今天,政府處理家庭暴力和性侵害的力度之所以不及處理恐怖主義那般大,就是因為即使有“#MeToo”等運動,強暴案件也不會削弱政府的合法性。例如,在法國,每年通報在案的強暴案件超過一萬起,未通報的案件數可能有數萬起。[11]sup>然而就曆史而言,國家並不是建立在消除性侵害的承諾上,因此對法國來說,強奸和家暴並不構成太大的威脅。恐怖主義襲擊則與此相反,雖然它發生的頻率低得多,但是會被視為對法國的致命威脅,原因就在於過去幾個世紀,西方現代國家的合法性都建立在明確保證境內不會容忍出現政治暴力的基礎上。
回到中世紀,公共領域充滿了政治暴力。事實上,想玩這場政治遊戲,懂得使用暴力就像持有入場券,沒有這種能力,就無法在政治領域發聲。許多貴族、城鎮、行會,甚至教堂和修道院,都擁有自己的武裝。如果前任修道院院長過世,出現繼承爭議,地方派係(包括修士、地方強人、相關鄰居)就常常使用武力來解決問題。
在這樣一個世界上,恐怖主義沒有多大生存空間。任何人,隻要力量不足以造成重大實質損害,就不會有人看得起你。如果放在1150年,幾個伊斯蘭教徒在耶路撒冷殺害了幾個平民,要求基督教軍隊離開聖城,非但不會讓人覺得恐怖,反而會招來恥笑。想讓人把你當回事兒,你至少得先奪下一兩座固若金湯的城堡吧?對我們中世紀的祖先來說,恐怖主義實在算不上什麼,他們有太多更大的問題需要處理。
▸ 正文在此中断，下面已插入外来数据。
/-!
# K2 lane (route-2 `SawtoothPulseCascade`, crux dir `K1LocalisedCascade`): the single-mode source at a LATTICE mode `ξ = β + n` — PAIRED boundary terms

Helper file of the K2 lane (ACL item stmt-AnomalousDissipation-19491; E6 / energy-form creation law, arbiter A27-7/A27-9). The two-envelope bound of
`…KHModeSource` treats the six closed-form terms of the source `src(±¼, s) = ∫ G(±¼−y) e^{2πiξy} e^{−2πiasT(y)} dy` (`…KHSourceResponse`,
`src_quarter_pieces`) one by one, which gives the `1/√(1+(ξ/a∓s)²)` Doppler envelopes — a `1/|ξ|` law for far modes. Here the twelve half-terms are
REGROUPED BY BOUNDARY POINT (`six_pieces_regroup`): at the kernel's own line the two one-sided terms are tied by the continuity of the integrand
(`norm_kink_pair_le`), at the other kink line they agree termwise (`norm_same_pair_eq`), and at `y = ±½` they cancel exactly when `ξ − β ∈ ℤ`
(Bloch periodicity). The result is the PAIRED pointwise bound
`‖src(¼,s)‖ ≤ (1/(1+(u−s)²) + q/(1+(u+s)²) + (1+q+2x²)|s|/(√(1+(u+s)²)√(1+(u−s)²)))/((1−q)κ²)`, `u = ξ/a`, `κ = 2πa`, `q = e^{−κ}`, `x = e^{−κ/4}`
(`norm_src_quarter_lattice_le`; mirror statement for `y₀ = −¼`), i.e. a `1/ξ²` law for far modes — the input of the energy-form (`ℓ²`) creation law.
No definitions; no statement about the crux. [cite: Drazin2002, §8.3 (8.36)–(8.38)] [problem: turb]
-/

-- `Summit.<Summit>.<Problem>`: single-conjunct summit, the duplicate namespace segment is deliberate.
set_option linter.dupNamespace false

noncomputable section

namespace Summit.AnomalousDissipation.AnomalousDissipation.Theorems.SawtoothPulseCascade.K2PhaseBudget

open Set MeasureTheory intervalIntegral Literature.Analysis.FluidPDE.SawtoothCascade

/-! ## §1 Algebra of boundary pairs -/

/-- Regrouping the three two-term pieces (twelve half-terms) by boundary point: `y = ¼`, `y = −¼`, `y = ±½`. [folklore] -/
theorem six_pieces_regroup (P₁ P₂ P₃ a₁ b₁ a₂ b₂ a₃ b₃ L₁ L₂ L₃ L₄ e1m4 e1m2 e2m4 e2m2 e3p4 e3m4 e4p4 e4m4 e1p2 e1p4 e2p2 e2p4 : ℂ) :
    P₁ * (a₁ * ((e1m4 - e1m2) / L₁) + b₁ * ((e2m4 - e2m2) / L₂)) +
        P₂ * (a₂ * ((e3p4 - e3m4) / L₃) + b₂ * ((e4p4 - e4m4) / L₄)) +
        P₃ * (a₃ * ((e1p2 - e1p4) / L₁) + b₃ * ((e2p2 - e2p4) / L₂)) =
      (P₂ * a₂ * e3p4 / L₃ + P₂ * b₂ * e4p4 / L₄ - P₃ * a₃ * e1p4 / L₁ - P₃ * b₃ * e2p4 / L₂) +
        ((P₁ * a₁ * e1m4 / L₁ - P₂ * a₂ * e3m4 / L₃) + (P₁ * b₁ * e2m4 / L₂ - P₂ * b₂ * e4m4 / L₄)) +
        ((P₃ * a₃ * e1p2 / L₁ - P₁ * a₁ * e1m2 / L₁) + (P₃ * b₃ * e2p2 / L₂ - P₁ * b₁ * e2m2 / L₂)) := by
  ring

/-- **Kink pair.** One-sided boundary terms `L₊/d₃ + L₋/d₄` (left) and `R₊/d₁ + R₋/d₂` (right) of an integrand CONTINUOUS at the point
(`L₊ + L₋ = R₊ + R₋`) differ by paired quantities only. [folklore] -/
theorem norm_kink_pair_le {Lp Lm Rp Rm d₁ d₂ d₃ d₄ : ℂ} (hV : Lp + Lm = Rp + Rm) (h₁ : d₁ ≠ 0) (h₂ : d₂ ≠ 0)
    (h₃ : d₃ ≠ 0) (h₄ : d₄ ≠ 0) :
    ‖Lp / d₃ + Lm / d₄ - Rp / d₁ - Rm / d₂‖ ≤
      ‖Lp‖ * ‖d₄ - d₃‖ / (‖d₃‖ * ‖d₄‖) + ‖Rp‖ * ‖d₂ - d₁‖ / (‖d₁‖ * ‖d₂‖) + ‖Lp + Lm‖ * ‖d₂ - d₄‖ / (‖d₂‖ * ‖d₄‖) := by
  have hRm : Rm = Lp + Lm - Rp := by rw [hV]; ring
  have e : Lp / d₃ + Lm / d₄ - Rp / d₁ - Rm / d₂ =
      Lp * ((d₄ - d₃) / (d₃ * d₄)) - Rp * ((d₂ - d₁) / (d₁ * d₂)) + (Lp + Lm) * ((d₂ - d₄) / (d₂ * d₄)) := by
    rw [hRm]; field_simp; ring
  rw [e]
  refine (norm_add_le _ _).trans (add_le_add ((norm_sub_le _ _).trans (le_of_eq ?_)) (le_of_eq ?_))
  · rw [norm_mul, norm_mul, norm_div, norm_div, norm_mul, norm_mul]; ring
  · rw [norm_mul, norm_div, norm_mul]; ring

/-- **Termwise pair.** `‖τ/d − τ/d′‖ = ‖τ‖‖d′ − d‖/(‖d‖‖d′‖)`. [folklore] -/
theorem norm_same_pair_eq (τ : ℂ) {d d' : ℂ} (hd : d ≠ 0) (hd' : d' ≠ 0) :
    ‖τ / d - τ / d'‖ = ‖τ‖ * ‖d' - d‖ / (‖d‖ * ‖d'‖) := by
  have : τ / d - τ / d' = τ * ((d' - d) / (d * d')) := by field_simp
  rw [this, norm_mul, norm_div, norm_mul]
  ring

/-! ## §2 Atoms: the Bloch factor, the kernel coefficients, the phases -/

/-- **The continuity of the kernel at its own line, as an identity of the coefficients:** `A + B = z̄(A·q + B·e^{κ})`
(`A = −1/((1−z̄q)2κ)`, `B = −zq/((1−zq)2κ)`, `q = e^{−κ}`, `κ = 2πa > 0`). [folklore] -/
theorem kernel_coef_continuity {a : ℝ} (ha : 0 < a) (β : ℝ) :
    (-1 / ((1 - starRingEnd ℂ (Complex.exp (2 * Real.pi * β * Complex.I)) * (Real.exp (-(2 * Real.pi * a)) : ℂ)) * (2 * (2 * Real.pi * a))) : ℂ) +
      (-(Complex.exp (2 * Real.pi * β * Complex.I) * (Real.exp (-(2 * Real.pi * a)) : ℂ)) /
        ((1 - Complex.exp (2 * Real.pi * β * Complex.I) * (Real.exp (-(2 * Real.pi * a)) : ℂ)) * (2 * (2 * Real.pi * a))) : ℂ) =
    starRingEnd ℂ (Complex.exp (2 * Real.pi * β * Complex.I)) *
      ((-1 / ((1 - starRingEnd ℂ (Complex.exp (2 * Real.pi * β * Complex.I)) * (Real.exp (-(2 * Real.pi * a)) : ℂ)) * (2 * (2 * Real.pi * a))) : ℂ) *
          (Real.exp (-(2 * Real.pi * a)) : ℂ) +
        (-(Complex.exp (2 * Real.pi * β * Complex.I) * (Real.exp (-(2 * Real.pi * a)) : ℂ)) /
          ((1 - Complex.exp (2 * Real.pi * β * Complex.I) * (Real.exp (-(2 * Real.pi * a)) : ℂ)) * (2 * (2 * Real.pi * a))) : ℂ) *
          (Real.exp (2 * Real.pi * a) : ℂ)) := by
  set z : ℂ := Complex.exp (2 * Real.pi * β * Complex.I) with hz
  set q : ℝ := Real.exp (-(2 * Real.pi * a)) with hq
  have hzn : ‖z‖ = 1 := by
    rw [hz, show (2 * Real.pi * β * Complex.I : ℂ) = ((2 * Real.pi * β : ℝ) : ℂ) * Complex.I by push_cast; ring]
    exact Complex.norm_exp_ofReal_mul_I _
  have hzz : z * starRingEnd ℂ z = 1 := by
    rw [Complex.mul_conj, Complex.normSq_eq_norm_sq, hzn]; simp
  have hz0 : z ≠ 0 := Complex.exp_ne_zero _
  have hzc : starRingEnd ℂ z = z⁻¹ := (eq_inv_of_mul_eq_one_right hzz)
  have hq0' : 0 < q := Real.exp_pos _
  have hq1 : q < 1 := by rw [hq]; exact Real.exp_lt_one_iff.2 (by nlinarith [Real.pi_pos])
  have hqQ : (q : ℂ) * (Real.exp (2 * Real.pi * a) : ℂ) = 1 := by
    rw [← Complex.ofReal_mul, hq, ← Real.exp_add, neg_add_cancel, Real.exp_zero, Complex.ofReal_one]
  have hq0 : (q : ℂ) ≠ 0 := Complex.ofReal_ne_zero.2 hq0'.ne'
  have hQ : (Real.exp (2 * Real.pi * a) : ℂ) = (q : ℂ)⁻¹ := (eq_inv_of_mul_eq_one_right hqQ)
  have hzq : z - (q : ℂ) ≠ 0 := by
    intro h
    have : ‖z‖ = ‖(q : ℂ)‖ := by rw [sub_eq_zero.1 h]
    rw [hzn, Complex.norm_real, Real.norm_eq_abs, abs_of_pos hq0'] at this
    linarith
  have hd1 : (1 : ℂ) - z * (q : ℂ) ≠ 0 := one_sub_mul_ne_zero hzn hq0'.le hq1
  have ha0 : (a : ℂ) ≠ 0 := Complex.ofReal_ne_zero.2 ha.ne'
  have hπ0 : (Real.pi : ℂ) ≠ 0 := Complex.ofReal_ne_zero.2 Real.pi_pos.ne'
  rw [hQ, hzc]
  field_simp
  ring


/-! ## §3 Exponential identities of the twelve half-terms at `ξ = β + n` -/

section expid

variable (a ξ s : ℝ)

/-- `e^{iπas}·e^{(κ+iΛ₊)(−¼)} = e^{(κ+iΛ₋)(−¼)}` (the trough/centre `A`-terms agree at `y = −¼`). [folklore] -/
theorem expid_m14_A :
    Complex.exp ((((Real.pi * a) * s : ℝ)) * Complex.I) * Complex.exp (((((((2 * Real.pi * a)) : ℝ)) : ℂ) + ((((2 * Real.pi * ξ) + (2 * Real.pi * a) * s : ℝ)) : ℂ) * Complex.I) * (((-(1 / 4 : ℝ)) : ℝ) : ℂ)) =
      Complex.exp ((((0 : ℝ) * s : ℝ)) * Complex.I) * Complex.exp (((((((2 * Real.pi * a)) : ℝ)) : ℂ) + ((((2 * Real.pi * ξ) + (-(2 * Real.pi * a)) * s : ℝ)) : ℂ) * Complex.I) * (((-(1 / 4 : ℝ)) : ℝ) : ℂ)) := by
  rw [← Complex.exp_add, ← Complex.exp_add]
  congr 1
  push_cast
  ring

/-- The trough/centre `B`-terms agree at `y = −¼`. [folklore] -/
theorem expid_m14_B :
    Complex.exp ((((Real.pi * a) * s : ℝ)) * Complex.I) * Complex.exp ((((((-(2 * Real.pi * a)) : ℝ)) : ℂ) + ((((2 * Real.pi * ξ) + (2 * Real.pi * a) * s : ℝ)) : ℂ) * Complex.I) * (((-(1 / 4 : ℝ)) : ℝ) : ℂ)) =
      Complex.exp ((((0 : ℝ) * s : ℝ)) * Complex.I) * Complex.exp ((((((-(2 * Real.pi * a)) : ℝ)) : ℂ) + ((((2 * Real.pi * ξ) + (-(2 * Real.pi * a)) * s : ℝ)) : ℂ) * Complex.I) * (((-(1 / 4 : ℝ)) : ℝ) : ℂ)) := by
  rw [← Complex.exp_add, ← Complex.exp_add]
  congr 1
  push_cast
  ring

/-- `e^{−κ/4}·e^{(κ+iΛ₋)/4} = e^{iΛ₋/4}`. [folklore] -/
theorem expid_14_W1 :
    Complex.exp (-(((2 * Real.pi * a) : ℝ) : ℂ) * (1 / 4 : ℝ)) * Complex.exp (((((((2 * Real.pi * a)) : ℝ)) : ℂ) + ((((2 * Real.pi * ξ) + (-(2 * Real.pi * a)) * s : ℝ)) : ℂ) * Complex.I) * ((((1 / 4 : ℝ)) : ℝ) : ℂ)) = Complex.exp (((((2 * Real.pi * ξ) + (-(2 * Real.pi * a)) * s) * (1 / 4) : ℝ) : ℂ) * Complex.I) := by
  rw [← Complex.exp_add]
  congr 1
  push_cast
  ring

/-- `e^{κ/4}·e^{(−κ+iΛ₋)/4} = e^{iΛ₋/4}`. [folklore] -/
theorem expid_14_W2 :
    Complex.exp ((((2 * Real.pi * a) : ℝ) : ℂ) * (1 / 4 : ℝ)) * Complex.exp ((((((-(2 * Real.pi * a)) : ℝ)) : ℂ) + ((((2 * Real.pi * ξ) + (-(2 * Real.pi * a)) * s : ℝ)) : ℂ) * Complex.I) * ((((1 / 4 : ℝ)) : ℝ) : ℂ)) = Complex.exp (((((2 * Real.pi * ξ) + (-(2 * Real.pi * a)) * s) * (1 / 4) : ℝ) : ℂ) * Complex.I) := by
  rw [← Complex.exp_add]
  congr 1
  push_cast
  ring

/-- `e^{−iπas}·e^{−5κ/4}·e^{(κ+iΛ₊)/4} = e^{−κ}·e^{iΛ₋/4}`. [folklore] -/
theorem expid_14_W3 :
    Complex.exp ((((-(Real.pi * a)) * s : ℝ)) * Complex.I) * Complex.exp (-(((2 * Real.pi * a) : ℝ) : ℂ) * (5 / 4 : ℝ)) * Complex.exp (((((((2 * Real.pi * a)) : ℝ)) : ℂ) + ((((2 * Real.pi * ξ) + (2 * Real.pi * a) * s : ℝ)) : ℂ) * Complex.I) * ((((1 / 4 : ℝ)) : ℝ) : ℂ)) =
      (Real.exp (-(2 * Real.pi * a)) : ℂ) * Complex.exp (((((2 * Real.pi * ξ) + (-(2 * Real.pi * a)) * s) * (1 / 4) : ℝ) : ℂ) * Complex.I) := by
  rw [Complex.ofReal_exp, ← Complex.exp_add, ← Complex.exp_add, ← Complex.exp_add]
  congr 1
  push_cast
  ring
到了現代,中央集權的結果,國家使領土內的政治暴力日益減少,而在過去幾十年,西方國家境內幾乎已經完全看不到政治暴力。法國、英國或美國的公民無須擁有武力,也能爭取城鎮、企業、組織甚至政府本身的控製權。就連幾萬億美元、幾百萬士兵和幾千艘戰艦、戰機和核導彈的控製權,也能夠在不打一發子彈的前提下,從一批政客手中轉移到另一批政客手上。人類很快就習慣了這種情形,認為這就是自然的權利。這種時候,就算隻是偶爾殺害幾十人的零星政治暴力行為,似乎也成了對國家政權合法性甚至存在的致命威脅。這就像往大空瓶裏丟一枚小硬幣,會發出很大的噪聲。